→ TASK BRIEF
State the number of lines in the following data that include the word "Item", with no other text.

── DATA FOR REVIEW

/-- **EXACTNESS OF THE THINNED PIVOT: granted row b07 and c21, `HC_AV ↔ HC_CM ∧ LocalVHCAtCMPrimitiveMiddleFrom[4]`.** Modulo
print, what `HC_CM` must be supplemented by to give `HC_AV` is PRECISELY the germ at a CM fibre of the variational Hodge conjecture
for fibrewise Lefschetz-primitive middle classes on CM-pointed families of abelian varieties of even relative dimension `≥ 4`.
`HC_CM` is a conjunct of one side; nothing about it is decided. [cite: Deligne1982HodgeCycles, Prop. 6.1]
[cite: CharlesSchnell2014Notes, Cor. 11.3.6 and proof of Prop. 11.3.11] [cite: Catanese2002DeformationTypes, §4 Thm. 4.1 and Thm. 4.6] -/
theorem hc_av_iff_hc_cm_and_localVHCAtCMPrimitiveMiddleFrom_four_of_cmAnchoredFamilies_of_catanese2002
    (hC : catanese2002_abelianFibres_of_abelianFibre) (hMT : CMAnchoredFamilies) :
    Theses.PadicSemiregularLift.HodgeAbelianVarieties ↔
      Theses.RankFourFaces.CMAbelianHodge ∧ LocalVHCAtCMPrimitiveMiddleFrom[4] :=
  (hc_av_iff_hc_cm_and_localVHCAtCM_of_cmAnchoredFamilies_of_catanese2002 hC hMT).trans
    (and_congr_right fun _ ↦ localVHCAtCM_iff_primitiveMiddleFrom_four_of_catanese2002 hC)

/-- **Item-16267 form: granted row b07 and c21, `CMToAbelian ↔ (HC_CM → LocalVHCAtCMPrimitiveMiddleFrom[4])`.**
[cite: Deligne1982HodgeCycles, Prop. 6.1] [cite: CharlesSchnell2014Notes, Cor. 11.3.6 and proof of Prop. 11.3.11]
[cite: Catanese2002DeformationTypes, §4 Thm. 4.1 and Thm. 4.6] -/
theorem cmToAbelian_iff_localVHCAtCMPrimitiveMiddleFrom_four_of_hc_cm_of_cmAnchoredFamilies_of_catanese2002
    (hC : catanese2002_abelianFibres_of_abelianFibre) (hMT : CMAnchoredFamilies) :
    Theses.RankFourFaces.CMToAbelian ↔ (Theses.RankFourFaces.CMAbelianHodge → LocalVHCAtCMPrimitiveMiddleFrom[4]) :=
  (cmToAbelian_iff_localVHCAtCM_of_hc_cm_of_cmAnchoredFamilies_of_catanese2002 hC hMT).trans
    (imp_congr_right fun _ ↦ localVHCAtCM_iff_primitiveMiddleFrom_four_of_catanese2002 hC)

/-- **The thinned exactness with row b07 supplied by print** (Deligne 1982 Prop. 6.1 in the dense form of Charles–Schnell
Thm. 11.5.11, the refereed fact `Deligne1982.deligne1982_cmDenseMumfordTateFamilies`, through
`Ring2.Deform.cmAnchoredFamilies_of_deligne1982`) and c21: `HC_AV ↔ HC_CM ∧ LocalVHCAtCMPrimitiveMiddleFrom[4]`.
[cite: Deligne1982HodgeCycles, Prop. 6.1] [cite: CharlesSchnell2014Notes, Thm. 11.5.11] [cite: Catanese2002DeformationTypes, §4 Thm. 4.1 and Thm. 4.6] -/
theorem hc_av_iff_hc_cm_and_localVHCAtCMPrimitiveMiddleFrom_four_of_deligne1982_of_catanese2002
    (hD : deligne1982_cmDenseMumfordTateFamilies) (hC : catanese2002_abelianFibres_of_abelianFibre) :
    Theses.PadicSemiregularLift.HodgeAbelianVarieties ↔
      Theses.RankFourFaces.CMAbelianHodge ∧ LocalVHCAtCMPrimitiveMiddleFrom[4] :=
  hc_av_iff_hc_cm_and_localVHCAtCMPrimitiveMiddleFrom_four_of_cmAnchoredFamilies_of_catanese2002 hC
    (Ring2.Deform.cmAnchoredFamilies_of_deligne1982 hD)

/-- Item-16267 form with row b07 supplied by print: `CMToAbelian ↔ (HC_CM → LocalVHCAtCMPrimitiveMiddleFrom[4])` granted Deligne 1982
Prop. 6.1 (dense form) and c21. [cite: Deligne1982HodgeCycles, Prop. 6.1] [cite: CharlesSchnell2014Notes, Thm. 11.5.11]
[cite: Catanese2002DeformationTypes, §4 Thm. 4.1 and Thm. 4.6] -/
theorem cmToAbelian_iff_localVHCAtCMPrimitiveMiddleFrom_four_of_hc_cm_of_deligne1982_of_catanese2002
    (hD : deligne1982_cmDenseMumfordTateFamilies) (hC : catanese2002_abelianFibres_of_abelianFibre) :
    Theses.RankFourFaces.CMToAbelian ↔ (Theses.RankFourFaces.CMAbelianHodge → LocalVHCAtCMPrimitiveMiddleFrom[4]) :=
  cmToAbelian_iff_localVHCAtCMPrimitiveMiddleFrom_four_of_hc_cm_of_cmAnchoredFamilies_of_catanese2002 hC
    (Ring2.Deform.cmAnchoredFamilies_of_deligne1982 hD)

/-! ## Audit: what the kernel now says about row b08

`LocalVHCAtCMPrimitiveMiddleFrom[g] →` the germ conclusion on every CM-pointed quasi-projective abelian-fibred carrier of relative
dimension `≥ g`, every codimension, FACT-FREE (§2); `LocalVHCAtCM ↔ LocalVHCAtCMPrimitiveMiddleFrom[4] ↔ LocalVHCAtCMPrimitiveMiddle`
modulo c21 displayed as a hypothesis (§3); `HC_AV ↔ HC_CM ∧ LocalVHCAtCMPrimitiveMiddleFrom[4]` modulo {b07, c21} (§4). `HC_CM` =
`Theses.RankFourFaces.CMAbelianHodge` occurs by name only, as a conjunct of a side of an `↔` or as the pivot's hypothesis; b07, c21
and `Deligne1982.deligne1982_cmDenseMumfordTateFamilies` enter as hypotheses only. No `sorry`, no new `def`. Closures below are the
three standard axioms. -/

#print axioms Summit.HodgeConjecture.HodgeConjecture.Ring2.Binders.eventually_map_fiberι_mem_algebraicClasses_of_localVHCAtCMPrimitiveMiddleFrom
#print axioms Summit.HodgeConjecture.HodgeConjecture.Ring2.Binders.localVHCAtCM_iff_primitiveMiddleFrom_four_of_catanese2002
#print axioms Summit.HodgeConjecture.HodgeConjecture.Ring2.Binders.hc_av_iff_hc_cm_and_localVHCAtCMPrimitiveMiddleFrom_four_of_cmAnchoredFamilies_of_catanese2002

end Summit.HodgeConjecture.HodgeConjecture.Ring2.Binders

end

────

→ RESULT
2